ABOUT THIS TASK: Lines containing the word "partner" are the ones to copy from the records below.

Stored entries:

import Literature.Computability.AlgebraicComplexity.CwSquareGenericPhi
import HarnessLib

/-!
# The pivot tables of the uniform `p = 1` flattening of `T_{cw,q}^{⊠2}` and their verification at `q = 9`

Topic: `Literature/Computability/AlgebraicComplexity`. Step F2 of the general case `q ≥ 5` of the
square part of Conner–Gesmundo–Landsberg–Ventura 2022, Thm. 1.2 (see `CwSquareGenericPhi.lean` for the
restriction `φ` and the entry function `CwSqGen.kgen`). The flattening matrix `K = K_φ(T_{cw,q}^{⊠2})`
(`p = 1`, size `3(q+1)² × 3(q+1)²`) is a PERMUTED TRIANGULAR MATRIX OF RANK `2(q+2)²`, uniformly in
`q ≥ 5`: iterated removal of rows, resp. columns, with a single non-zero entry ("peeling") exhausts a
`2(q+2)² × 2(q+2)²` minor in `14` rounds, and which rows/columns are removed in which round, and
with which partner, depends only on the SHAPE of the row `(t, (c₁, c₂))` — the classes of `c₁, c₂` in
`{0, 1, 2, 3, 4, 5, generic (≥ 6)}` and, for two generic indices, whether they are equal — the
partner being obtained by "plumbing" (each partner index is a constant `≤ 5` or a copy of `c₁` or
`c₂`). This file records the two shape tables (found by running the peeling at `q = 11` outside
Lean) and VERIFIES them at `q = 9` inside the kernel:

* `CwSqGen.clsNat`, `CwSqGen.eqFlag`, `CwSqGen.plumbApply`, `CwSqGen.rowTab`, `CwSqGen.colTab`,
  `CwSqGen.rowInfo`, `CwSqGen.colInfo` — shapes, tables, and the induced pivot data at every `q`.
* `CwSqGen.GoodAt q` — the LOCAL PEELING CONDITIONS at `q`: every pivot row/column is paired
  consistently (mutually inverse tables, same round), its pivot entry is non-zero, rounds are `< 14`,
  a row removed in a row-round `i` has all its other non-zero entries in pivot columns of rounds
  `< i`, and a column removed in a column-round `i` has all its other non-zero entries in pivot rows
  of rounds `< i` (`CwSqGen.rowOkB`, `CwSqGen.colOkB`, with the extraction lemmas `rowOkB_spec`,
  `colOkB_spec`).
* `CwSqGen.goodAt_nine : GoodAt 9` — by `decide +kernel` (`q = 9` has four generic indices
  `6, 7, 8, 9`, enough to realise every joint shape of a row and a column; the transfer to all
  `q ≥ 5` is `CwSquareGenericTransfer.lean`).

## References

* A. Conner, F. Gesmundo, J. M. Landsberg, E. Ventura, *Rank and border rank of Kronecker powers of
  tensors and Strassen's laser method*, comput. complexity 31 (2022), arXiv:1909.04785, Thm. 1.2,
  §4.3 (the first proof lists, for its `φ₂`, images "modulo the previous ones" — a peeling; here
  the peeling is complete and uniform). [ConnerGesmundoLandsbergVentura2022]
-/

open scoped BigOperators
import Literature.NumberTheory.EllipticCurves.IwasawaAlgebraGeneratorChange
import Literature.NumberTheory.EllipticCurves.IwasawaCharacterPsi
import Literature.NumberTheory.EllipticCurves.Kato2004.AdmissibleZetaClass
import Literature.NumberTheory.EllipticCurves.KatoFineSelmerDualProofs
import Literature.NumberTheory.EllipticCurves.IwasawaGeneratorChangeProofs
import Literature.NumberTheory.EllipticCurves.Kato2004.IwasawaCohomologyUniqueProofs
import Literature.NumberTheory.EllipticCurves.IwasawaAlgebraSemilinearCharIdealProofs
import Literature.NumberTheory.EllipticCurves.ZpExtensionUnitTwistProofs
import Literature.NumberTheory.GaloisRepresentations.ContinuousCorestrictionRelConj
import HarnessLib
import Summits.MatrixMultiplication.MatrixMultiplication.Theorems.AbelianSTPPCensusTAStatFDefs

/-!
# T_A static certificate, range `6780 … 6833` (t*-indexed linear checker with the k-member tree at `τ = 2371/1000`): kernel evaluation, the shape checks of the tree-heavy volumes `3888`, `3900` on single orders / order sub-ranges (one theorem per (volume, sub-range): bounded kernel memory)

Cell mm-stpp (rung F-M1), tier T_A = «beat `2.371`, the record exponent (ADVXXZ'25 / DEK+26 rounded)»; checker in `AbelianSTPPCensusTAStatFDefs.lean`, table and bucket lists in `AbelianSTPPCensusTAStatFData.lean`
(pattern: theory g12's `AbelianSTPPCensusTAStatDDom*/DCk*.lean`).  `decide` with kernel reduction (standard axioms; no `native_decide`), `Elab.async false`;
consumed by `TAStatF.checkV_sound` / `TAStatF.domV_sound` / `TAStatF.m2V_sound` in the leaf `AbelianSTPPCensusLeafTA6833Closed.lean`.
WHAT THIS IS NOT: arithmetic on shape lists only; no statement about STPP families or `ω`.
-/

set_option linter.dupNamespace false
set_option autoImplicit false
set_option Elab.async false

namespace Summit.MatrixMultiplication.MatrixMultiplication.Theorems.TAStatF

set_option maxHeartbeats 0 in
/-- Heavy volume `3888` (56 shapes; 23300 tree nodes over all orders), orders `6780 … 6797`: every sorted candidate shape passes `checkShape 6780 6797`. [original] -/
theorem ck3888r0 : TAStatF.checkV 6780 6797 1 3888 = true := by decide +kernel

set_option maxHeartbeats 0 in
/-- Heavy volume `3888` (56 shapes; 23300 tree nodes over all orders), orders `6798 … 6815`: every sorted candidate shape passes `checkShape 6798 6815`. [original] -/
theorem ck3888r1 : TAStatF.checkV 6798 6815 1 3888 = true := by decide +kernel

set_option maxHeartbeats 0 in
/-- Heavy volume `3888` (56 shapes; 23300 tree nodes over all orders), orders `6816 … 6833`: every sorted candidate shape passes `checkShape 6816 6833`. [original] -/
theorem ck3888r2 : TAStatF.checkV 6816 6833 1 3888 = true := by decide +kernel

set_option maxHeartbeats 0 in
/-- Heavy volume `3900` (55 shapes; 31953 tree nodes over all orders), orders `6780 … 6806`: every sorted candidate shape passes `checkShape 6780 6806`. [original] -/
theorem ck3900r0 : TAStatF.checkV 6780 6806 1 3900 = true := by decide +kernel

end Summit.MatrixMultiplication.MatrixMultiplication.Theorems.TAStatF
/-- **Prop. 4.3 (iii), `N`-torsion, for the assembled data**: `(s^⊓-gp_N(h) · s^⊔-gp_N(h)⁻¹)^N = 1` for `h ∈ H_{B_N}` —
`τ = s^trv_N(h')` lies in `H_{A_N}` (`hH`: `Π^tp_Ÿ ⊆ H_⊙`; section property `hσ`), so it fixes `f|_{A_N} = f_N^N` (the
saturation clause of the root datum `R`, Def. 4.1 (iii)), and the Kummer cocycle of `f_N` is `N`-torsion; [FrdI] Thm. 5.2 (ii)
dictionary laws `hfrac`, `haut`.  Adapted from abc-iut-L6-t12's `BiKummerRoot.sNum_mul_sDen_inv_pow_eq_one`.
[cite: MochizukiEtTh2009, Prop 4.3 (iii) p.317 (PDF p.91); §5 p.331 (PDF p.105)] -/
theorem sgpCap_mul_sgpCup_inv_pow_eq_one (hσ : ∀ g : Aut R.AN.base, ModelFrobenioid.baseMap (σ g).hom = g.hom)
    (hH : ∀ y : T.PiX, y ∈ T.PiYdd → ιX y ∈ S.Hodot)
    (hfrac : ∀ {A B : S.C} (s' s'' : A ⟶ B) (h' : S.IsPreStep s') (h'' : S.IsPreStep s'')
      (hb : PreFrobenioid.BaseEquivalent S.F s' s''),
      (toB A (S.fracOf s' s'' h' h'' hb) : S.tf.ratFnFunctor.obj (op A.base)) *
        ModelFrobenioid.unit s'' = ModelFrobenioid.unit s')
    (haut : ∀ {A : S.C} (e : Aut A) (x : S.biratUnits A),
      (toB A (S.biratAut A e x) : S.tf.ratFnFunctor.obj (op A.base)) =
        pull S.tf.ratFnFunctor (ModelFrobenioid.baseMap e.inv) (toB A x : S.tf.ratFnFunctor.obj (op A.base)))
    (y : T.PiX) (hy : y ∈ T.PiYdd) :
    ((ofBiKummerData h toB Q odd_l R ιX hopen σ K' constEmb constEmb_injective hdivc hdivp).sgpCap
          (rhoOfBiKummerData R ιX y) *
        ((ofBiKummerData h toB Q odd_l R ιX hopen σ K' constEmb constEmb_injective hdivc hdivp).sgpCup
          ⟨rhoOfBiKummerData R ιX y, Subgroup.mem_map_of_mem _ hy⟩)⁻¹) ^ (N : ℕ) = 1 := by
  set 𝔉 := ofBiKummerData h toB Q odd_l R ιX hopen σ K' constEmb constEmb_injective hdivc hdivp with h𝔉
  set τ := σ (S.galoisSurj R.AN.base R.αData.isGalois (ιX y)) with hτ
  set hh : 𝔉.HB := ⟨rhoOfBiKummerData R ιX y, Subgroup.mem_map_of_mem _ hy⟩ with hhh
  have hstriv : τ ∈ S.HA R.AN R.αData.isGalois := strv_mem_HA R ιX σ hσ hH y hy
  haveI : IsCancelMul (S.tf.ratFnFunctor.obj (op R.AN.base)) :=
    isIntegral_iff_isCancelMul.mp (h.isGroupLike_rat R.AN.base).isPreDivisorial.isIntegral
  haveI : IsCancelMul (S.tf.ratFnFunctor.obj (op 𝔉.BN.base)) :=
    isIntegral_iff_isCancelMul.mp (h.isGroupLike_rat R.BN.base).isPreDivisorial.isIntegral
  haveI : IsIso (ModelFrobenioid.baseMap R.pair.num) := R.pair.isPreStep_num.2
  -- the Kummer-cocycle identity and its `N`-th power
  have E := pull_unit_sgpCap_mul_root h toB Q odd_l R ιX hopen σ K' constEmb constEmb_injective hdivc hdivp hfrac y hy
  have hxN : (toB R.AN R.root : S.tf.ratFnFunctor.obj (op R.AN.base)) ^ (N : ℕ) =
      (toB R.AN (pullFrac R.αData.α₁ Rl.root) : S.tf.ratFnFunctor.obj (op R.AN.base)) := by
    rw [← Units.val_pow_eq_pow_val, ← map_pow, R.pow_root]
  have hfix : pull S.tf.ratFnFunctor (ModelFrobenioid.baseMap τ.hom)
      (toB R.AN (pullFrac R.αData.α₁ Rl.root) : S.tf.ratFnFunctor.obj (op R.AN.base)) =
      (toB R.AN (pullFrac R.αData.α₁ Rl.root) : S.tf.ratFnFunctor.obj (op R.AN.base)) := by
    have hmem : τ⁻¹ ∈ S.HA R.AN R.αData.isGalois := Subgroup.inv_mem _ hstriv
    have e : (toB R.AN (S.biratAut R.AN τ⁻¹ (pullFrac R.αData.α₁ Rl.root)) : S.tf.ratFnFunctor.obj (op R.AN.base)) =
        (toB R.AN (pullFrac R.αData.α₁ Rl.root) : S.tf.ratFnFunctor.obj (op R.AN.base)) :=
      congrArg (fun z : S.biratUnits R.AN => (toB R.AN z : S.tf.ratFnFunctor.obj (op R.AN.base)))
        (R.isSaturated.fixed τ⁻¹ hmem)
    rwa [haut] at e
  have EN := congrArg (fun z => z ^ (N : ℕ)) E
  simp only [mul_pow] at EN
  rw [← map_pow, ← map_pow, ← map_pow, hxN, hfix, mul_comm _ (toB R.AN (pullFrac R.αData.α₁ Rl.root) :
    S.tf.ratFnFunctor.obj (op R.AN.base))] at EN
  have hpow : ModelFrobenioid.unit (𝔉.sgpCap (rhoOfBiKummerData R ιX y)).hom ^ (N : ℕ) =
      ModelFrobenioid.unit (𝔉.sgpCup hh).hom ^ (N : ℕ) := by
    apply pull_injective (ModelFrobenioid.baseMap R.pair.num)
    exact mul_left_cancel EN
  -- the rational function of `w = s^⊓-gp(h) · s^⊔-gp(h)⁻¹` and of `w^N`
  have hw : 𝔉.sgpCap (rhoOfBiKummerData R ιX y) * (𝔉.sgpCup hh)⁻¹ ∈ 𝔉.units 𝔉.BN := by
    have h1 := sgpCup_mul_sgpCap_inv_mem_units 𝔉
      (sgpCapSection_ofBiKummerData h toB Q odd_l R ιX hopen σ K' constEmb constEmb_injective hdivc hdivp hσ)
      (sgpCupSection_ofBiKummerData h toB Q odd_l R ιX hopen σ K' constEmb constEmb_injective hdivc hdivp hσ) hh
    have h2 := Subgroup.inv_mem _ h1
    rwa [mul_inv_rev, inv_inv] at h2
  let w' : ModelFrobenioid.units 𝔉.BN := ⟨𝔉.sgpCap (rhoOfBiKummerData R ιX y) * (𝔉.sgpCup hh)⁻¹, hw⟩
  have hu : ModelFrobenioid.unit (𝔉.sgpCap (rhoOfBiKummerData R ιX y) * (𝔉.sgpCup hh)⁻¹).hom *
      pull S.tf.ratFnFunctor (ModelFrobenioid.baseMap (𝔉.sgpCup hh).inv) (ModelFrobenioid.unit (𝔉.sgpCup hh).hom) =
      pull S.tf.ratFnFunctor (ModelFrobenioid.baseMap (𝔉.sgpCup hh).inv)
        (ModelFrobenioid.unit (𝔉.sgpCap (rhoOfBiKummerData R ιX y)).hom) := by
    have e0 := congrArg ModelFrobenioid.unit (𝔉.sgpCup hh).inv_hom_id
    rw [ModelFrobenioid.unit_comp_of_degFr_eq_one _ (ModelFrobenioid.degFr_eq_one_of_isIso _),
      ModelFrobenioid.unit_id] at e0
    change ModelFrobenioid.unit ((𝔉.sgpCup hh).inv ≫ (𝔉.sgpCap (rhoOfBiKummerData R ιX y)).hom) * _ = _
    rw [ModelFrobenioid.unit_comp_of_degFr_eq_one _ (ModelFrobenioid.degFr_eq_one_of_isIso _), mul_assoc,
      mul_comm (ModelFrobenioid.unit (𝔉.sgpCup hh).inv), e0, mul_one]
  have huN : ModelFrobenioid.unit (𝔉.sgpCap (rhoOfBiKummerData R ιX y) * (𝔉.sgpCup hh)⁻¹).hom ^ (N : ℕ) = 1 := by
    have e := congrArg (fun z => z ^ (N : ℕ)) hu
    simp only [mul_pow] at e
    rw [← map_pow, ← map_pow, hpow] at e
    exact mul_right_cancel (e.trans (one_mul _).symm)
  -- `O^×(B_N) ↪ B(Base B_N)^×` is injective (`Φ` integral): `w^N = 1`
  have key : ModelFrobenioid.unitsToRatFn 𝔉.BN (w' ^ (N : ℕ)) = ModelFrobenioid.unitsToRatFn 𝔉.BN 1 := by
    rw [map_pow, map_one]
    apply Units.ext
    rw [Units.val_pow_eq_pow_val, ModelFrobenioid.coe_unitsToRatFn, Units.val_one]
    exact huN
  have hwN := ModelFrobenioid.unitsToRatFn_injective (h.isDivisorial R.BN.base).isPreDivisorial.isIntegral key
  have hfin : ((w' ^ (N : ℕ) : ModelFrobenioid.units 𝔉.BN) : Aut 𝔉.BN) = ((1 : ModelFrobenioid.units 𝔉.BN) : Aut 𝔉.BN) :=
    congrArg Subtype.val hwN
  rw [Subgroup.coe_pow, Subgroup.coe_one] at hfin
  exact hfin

YOUR SOLUTION:
with which partner, depends only on the SHAPE of the row `(t, (c₁, c₂))` — the classes of `c₁, c₂` in
partner being obtained by "plumbing" (each partner index is a constant `≤ 5` or a copy of `c₁` or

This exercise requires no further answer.